-Bloo-,
Yautja,
9 years ago
It's all good, sometimes this thread might be the best place to vent.
My parents had never permanently kicked me out, but I know what it's like to just not care anymore because it feels like no one else does. My first year at university, I left my hometown on my own for the biggest city in Alaska to attend school. The culture shock was incredible. My parents didn't agree with my major, I just got out of a really nasty break up, none of my friends followed me here, and every person I met here was so much more well adjusted to city/college life than I was that it made me feel like something was wrong with me.
You begin to just feel really insignificant. Like, even if you do well in school, no one really cares, right? You're just one person in a school, in a city, in a country, in the world - how are you special at all? So then I decided it didn't matter if I did well at anything. My grades really slipped, my health got terrible, I'm pretty sure I got a mild form of depression and maybe insomnia at one point, and I just felt really, really hollow inside. The only time I ever really smiled was when I was watching comedy movies of other people being happy. I was tired of doing things if no one cared. What was the point?
I stopped feeling emotions. I just went through the routine. But somewhere along the way, I got the crazy idea to do something for others again. But... not like before, where it was only for them. Like, I would do it for others, but I would also do it for myself. I never really did anything for myself up until then. Who's going to like this thing that I'm doing? Well, maybe I'll like it. You say you have no one left to impress, but even when literally no one cares about you, you can still care about yourself.
The greatest thing I ever learned - and I'm still in the process of learning it - was to love myself.
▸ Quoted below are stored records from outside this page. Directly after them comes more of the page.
import Literature.MathematicalPhysics.QuantumLattice.HubbardNNNHoppingWindowCertificateD4
import Literature.MathematicalPhysics.QuantumLattice.OrbitStateLocalCertificate
import HarnessLib

/-!
# `t–t'` Hubbard model: window certificates with an energy constraint bound space-group-averaged
# correlators in EVERY low-energy eigenvector of every large torus (uniformly in `L`)

Family `hubbard` (topic `MathematicalPhysics/QuantumLattice`). The tree has the translation- and
`D₄`-reduced window ("thermodynamic-limit bootstrap") certificate for the `t–t'` Hubbard model as an
ENERGY statement (`groundEnergy_hubbardTorusTT'_div_ge_of_window_certificate_d4`), and, for the pure
Hubbard model, as a CORRELATOR statement in the TRACIAL sector ground state
(`re_projState_ge_of_window_certificate_d4_ineq`, HubbardCorrelatorCertificate). This file gives the
correlator statement for the `t–t'` model in the form needed for finite-size tables that must hold
for every ground-state vector of a possibly degenerate level: ONE window identity in `𝔄_{Λ'}` with
an energy-constraint term `κ (u·1 − Γ(incl) E^{tt'}_Φ)` (Wang et al. 2024 §III) and Han's full
square-lattice constraint set (2020 §3: positivity, `F[[H,O]] = 0`, translations and affine `D₄`
maps, `U(1)×U(1)` charges, density) proves, for EVERY `L ≥ 3` with `x ↦ x mod L` injective on
`thicken Λ' 1`, every filling `2n`, and every unit vector `ψ ∈ szSector (2n) 0` with
`H^{tt'}_L ψ = E ψ`,

  `c − Σₖ ‖aₖ‖ + (Σ_σ μ_σ)(n/L² − ν) + κ (u − E/L²) ≤ Re ω̄_ψ(Γ(ι_{Λ',L}) X)`

(`re_orbitState_ge_of_window_certificate_d4_TT'_ineq`), where `ω̄_ψ` is the vector state of `ψ`
averaged over the orbit of the space-group unitaries `U_w D_γ`, `w ∈ (ℤ/Lℤ)²`, `γ ∈ S` for any
submonoid `S ⊆ D₄` containing the point-group elements used by the certificate
(`spaceGroupUnitary S`; `S = {1}`: translation average, `S = D₄`: full space-group average). By
`star_dotProduct_sum_spaceGroup_conj_mulVec` this is a bound on `⟨ψ, (L²|S|)⁻¹ Σ_{w,γ} U X U⁻¹ ψ⟩`,
i.e. on the lattice- (and point-group-) averaged correlator in the vector `ψ` itself; with `κ ≥ 0`
it holds for every eigenvector of energy `E ≤ u L²` (`…_of_energy_le`), in particular for every
ground state of the sector given a certified upper bound `u` on the ground-state energy per site
(`…_groundState`). The constants are uniform in `L`: one certificate serves all tori. No new physics
definition; `spaceGroupUnitary` is an abbreviation for `U_w D_γ`.

## References
* J. Wang et al., *Certifying ground-state properties of many-body systems*, PRX 14 (2024) 031006,
  §III. [cite: WangEtAl2024, §III]
* X. Han, *Quantum many-body bootstrap*, arXiv:2006.06002 (2020), §3. [cite: Han2020Bootstrap, §3]
* H. Xu, C.-M. Chung, M. Qin, U. Schollwöck, S. R. White, S. Zhang, Science 384 (2024) eadh7691,
  eq. (1) (the `t–t'` Hubbard model). [cite: XuEtAl2024, eq. (1)]
* O. Bratteli, D. W. Robinson, *Operator Algebras and Quantum Statistical Mechanics II*, §6.2.4.
  [cite: BratteliRobinsonII1997, §6.2.4]
-/

noncomputable section

namespace Literature.MathematicalPhysics.QuantumLattice

open Matrix Finset HubbardWave0 Literature.Probability.LatticeModels
open Literature.MathematicalPhysics.QuantumManyBody.StateRelaxation
open scoped ComplexOrder BigOperators

/-! ### The space-group orbit family `U_w D_γ` -/

section SpaceGroup

variable {L : ℕ} [NeZero L]

/-- (Local to this section, as in `HubbardWindowCertificateD4`.) [folklore] -/
local instance (priority := high) instDecidableEqFermionTorusCorrTT : DecidableEq (FermionTorus 2 L) :=
  LinearOrder.toDecidableEq

/-- **`D₄` and translations generate the space group**: `D_γ T_v = T_{γ v} D_γ` as orbital
permutations. [cite: Han2020Bootstrap, §3] -/
theorem Orb.d4Perm_mul_translate (γ : DihedralGroup 4) (v : TorusSite 2 L) :
    Orb.d4Perm (L := L) γ * Orb.translate v = Orb.translate (d4Site γ v) * Orb.d4Perm γ := by
  ext o : 1
  obtain ⟨x, σ, rfl⟩ : ∃ x : TorusSite 2 L, ∃ σ : Fin 2, o = orb (FermionTorus.ofTorusSite x) σ :=
    ⟨FermionTorus.toTorusSite (ofLex o).1, (ofLex o).2, by rw [FermionTorus.ofTorusSite_toTorusSite]; rfl⟩
  rw [Equiv.Perm.mul_apply, Equiv.Perm.mul_apply, Orb.translate_orb, Orb.d4Perm_orb, Orb.d4Perm_orb,
    Orb.translate_orb, d4Site_add]

/-- `D_γ U_v = U_{γ v} D_γ` for the Fock-space unitaries. [cite: Han2020Bootstrap, §3] -/
theorem fockD4_val_mul_fockTranslate_val (γ : DihedralGroup 4) (v : TorusSite 2 L) :
    (fockD4 (L := L) γ).val * (fockTranslate v).val = (fockTranslate (d4Site γ v)).val * (fockD4 (L := L) γ).val := by
  have h : fockD4 (L := L) γ * fockTranslate v = fockTranslate (d4Site γ v) * fockD4 (L := L) γ := by
    rw [fockD4_apply, ← map_mul, Orb.d4Perm_mul_translate, map_mul]
  exact congrArg Subtype.val h

/-- **The space-group unitaries `U_w D_γ`** (`w ∈ (ℤ/Lℤ)²`, `γ` in a finite set `S ⊆ D₄`), as a
family indexed by `(ℤ/Lℤ)² × S` — the orbit over which vector states are averaged.
[cite: BratteliRobinsonII1997, §6.2.4] -/
def spaceGroupUnitary (S : Finset (DihedralGroup 4)) :
    TorusSite 2 L × ↥S → Matrix (Finset (Orb (FermionTorus 2 L))) (Finset (Orb (FermionTorus 2 L))) ℂ :=
  fun g => (fockTranslate g.1).val * (fockD4 (L := L) (g.2 : DihedralGroup 4)).val

/-- Unfolding `spaceGroupUnitary`. [folklore] -/
private theorem spaceGroupUnitary_apply (S : Finset (DihedralGroup 4)) (g : TorusSite 2 L × ↥S) :
    spaceGroupUnitary S g = (fockTranslate g.1).val * (fockD4 (L := L) (g.2 : DihedralGroup 4)).val := rfl

/-- **Closure of the orbit family under an affine `D₄` map**: for `S` closed under multiplication and
`γ₀ ∈ S`, right multiplication by `U_{w₀} D_{γ₀}` permutes the family `(U_w D_γ)_{w, γ ∈ S}`
(`U_w D_γ U_{w₀} D_{γ₀} = U_{w + γ w₀} D_{γ γ₀}`). [cite: Han2020Bootstrap, §3] -/
theorem spaceGroupUnitary_closed {S : Finset (DihedralGroup 4)} (hmul : ∀ a ∈ S, ∀ b ∈ S, a * b ∈ S)
    (w₀ : TorusSite 2 L) {γ₀ : DihedralGroup 4} (hγ₀ : γ₀ ∈ S) :
    ∃ σ : (TorusSite 2 L × ↥S) ≃ (TorusSite 2 L × ↥S), ∀ g,
      spaceGroupUnitary S g * ((fockTranslate w₀).val * (fockD4 (L := L) γ₀).val) =
        spaceGroupUnitary S (σ g) := by
  let f : TorusSite 2 L × ↥S → TorusSite 2 L × ↥S := fun g =>
    (g.1 + d4Site (g.2 : DihedralGroup 4) w₀, ⟨(g.2 : DihedralGroup 4) * γ₀, hmul _ g.2.2 _ hγ₀⟩)
  have hf : Function.Injective f := by
    rintro ⟨w, γ, hγ⟩ ⟨w', γ', hγ'⟩ h
    simp only [f, Prod.mk.injEq, Subtype.mk.injEq] at h
    obtain ⟨h1, h2⟩ := h
    have hγγ : γ = γ' := mul_right_cancel h2
    subst hγγ
    have hw : w = w' := add_right_cancel h1
    subst hw
    rfl
  refine ⟨Equiv.ofBijective f (Finite.injective_iff_bijective.mp hf), fun g => ?_⟩
  rw [Equiv.ofBijective_apply, spaceGroupUnitary_apply, spaceGroupUnitary_apply]
  show (fockTranslate g.1).val * (fockD4 (L := L) (g.2 : DihedralGroup 4)).val *
      ((fockTranslate w₀).val * (fockD4 (L := L) γ₀).val) =
    (fockTranslate (g.1 + d4Site (g.2 : DihedralGroup 4) w₀)).val *
      (fockD4 (L := L) ((g.2 : DihedralGroup 4) * γ₀)).val
  rw [fockTranslate_add, map_mul]
  show _ = (fockTranslate g.1).val * (fockTranslate (d4Site (g.2 : DihedralGroup 4) w₀)).val *
      ((fockD4 (L := L) (g.2 : DihedralGroup 4)).val * (fockD4 (L := L) γ₀).val)
  rw [Matrix.mul_assoc, ← Matrix.mul_assoc (fockD4 (L := L) (g.2 : DihedralGroup 4)).val,
    fockD4_val_mul_fockTranslate_val]
  simp only [Matrix.mul_assoc]

/-- Closure under translations (`1 ∈ S`). [cite: Han2020Bootstrap, §3] -/
theorem spaceGroupUnitary_closed_translate {S : Finset (DihedralGroup 4)} (h1 : (1 : DihedralGroup 4) ∈ S)
    (hmul : ∀ a ∈ S, ∀ b ∈ S, a * b ∈ S) (v : TorusSite 2 L) :
    ∃ σ : (TorusSite 2 L × ↥S) ≃ (TorusSite 2 L × ↥S), ∀ g,
      spaceGroupUnitary S g * (fockTranslate v).val = spaceGroupUnitary S (σ g) := by
  obtain ⟨σ, hσ⟩ := spaceGroupUnitary_closed (L := L) hmul v h1
  refine ⟨σ, fun g => ?_⟩
  have h := hσ g
  rwa [map_one, show ((1 : Matrix.unitaryGroup (Finset (Orb (FermionTorus 2 L))) ℂ).val :
    Matrix (Finset (Orb (FermionTorus 2 L))) (Finset (Orb (FermionTorus 2 L))) ℂ) = 1 from rfl,
    Matrix.mul_one] at h

/-- `U_w D_γ` commutes with the `t–t'` Hamiltonian. [cite: XuEtAl2024, eq. (1)] -/
theorem spaceGroupUnitary_mul_hubbardTorusTT' (S : Finset (DihedralGroup 4)) (t t' U : ℝ)
    (g : TorusSite 2 L × ↥S) :
    spaceGroupUnitary S g * hubbardTorusTT' L t t' U = hubbardTorusTT' L t t' U * spaceGroupUnitary S g :=
  d4Affine_mul_hubbardTorusTT' _ _ t t' U

/-- `(U_w D_γ)ᴴ (U_w D_γ) = 1`. [folklore] -/
private theorem spaceGroupUnitary_conjTranspose_mul_self (S : Finset (DihedralGroup 4))
    (g : TorusSite 2 L × ↥S) : (spaceGroupUnitary S g)ᴴ * spaceGroupUnitary S g = 1 :=
  d4Affine_conjTranspose_mul_self _ _

/-- `(U_w D_γ)ᴴ` preserves the joint sectors. [folklore] -/
private theorem spaceGroupUnitary_conjTranspose_mulVec_mem_szSector (S : Finset (DihedralGroup 4))
    (g : TorusSite 2 L × ↥S) {N : ℕ} {M : ℝ} {ψ : Fock (Orb (FermionTorus 2 L))}
    (hψ : ψ ∈ szSector N M) : (spaceGroupUnitary S g)ᴴ *ᵥ ψ ∈ szSector N M :=
  d4Affine_conjTranspose_mulVec_mem_szSector _ _ hψ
For me, I began to learn that because I started drawing again after a 5 year hiatus.
I used to love art when I was younger and everyone "knew" I was going to grow up to become an artist, but I always drew to impress others. I'm not gonna lie, it still kind of do it to impress others - it's only natural when you're making something that's supposed to be seen by other people. But now, 80-90% of why I do it is to impress myself. I used to look at something I drew and I would think "How can I make people like this..." But now I go, "I like it. I can still improve, but I like it."
I can't tell you how to do it, but what you should be doing is learning how to do things for yourself. My grades skyrocketed after I began thinking, "I know other peoples' grades are better than mine, but how well can I do?" I just started going back to school for me, not for other people. After I did that, I had myself to say, "Whoa, I didn't know I could to that, that's fucking awesome."
I'm not saying you should never do things for others. I'm also not saying you should only do things for others if it benefits you as well. But if no one loves you, then love yourself. It goes a long way. For me, it went so far as to bring me happiness. I'm not a perfect person and I do get discouraged sometimes, but to me, a person isn't a failure if they stop moving - they're a failure if they never move again.
Sorry about how long that is, I'm probably gonna regret writing it in the morning. It's just, I'm kinda emotional right now; I just finished AnoHana and Toradora and I cried like a bitch.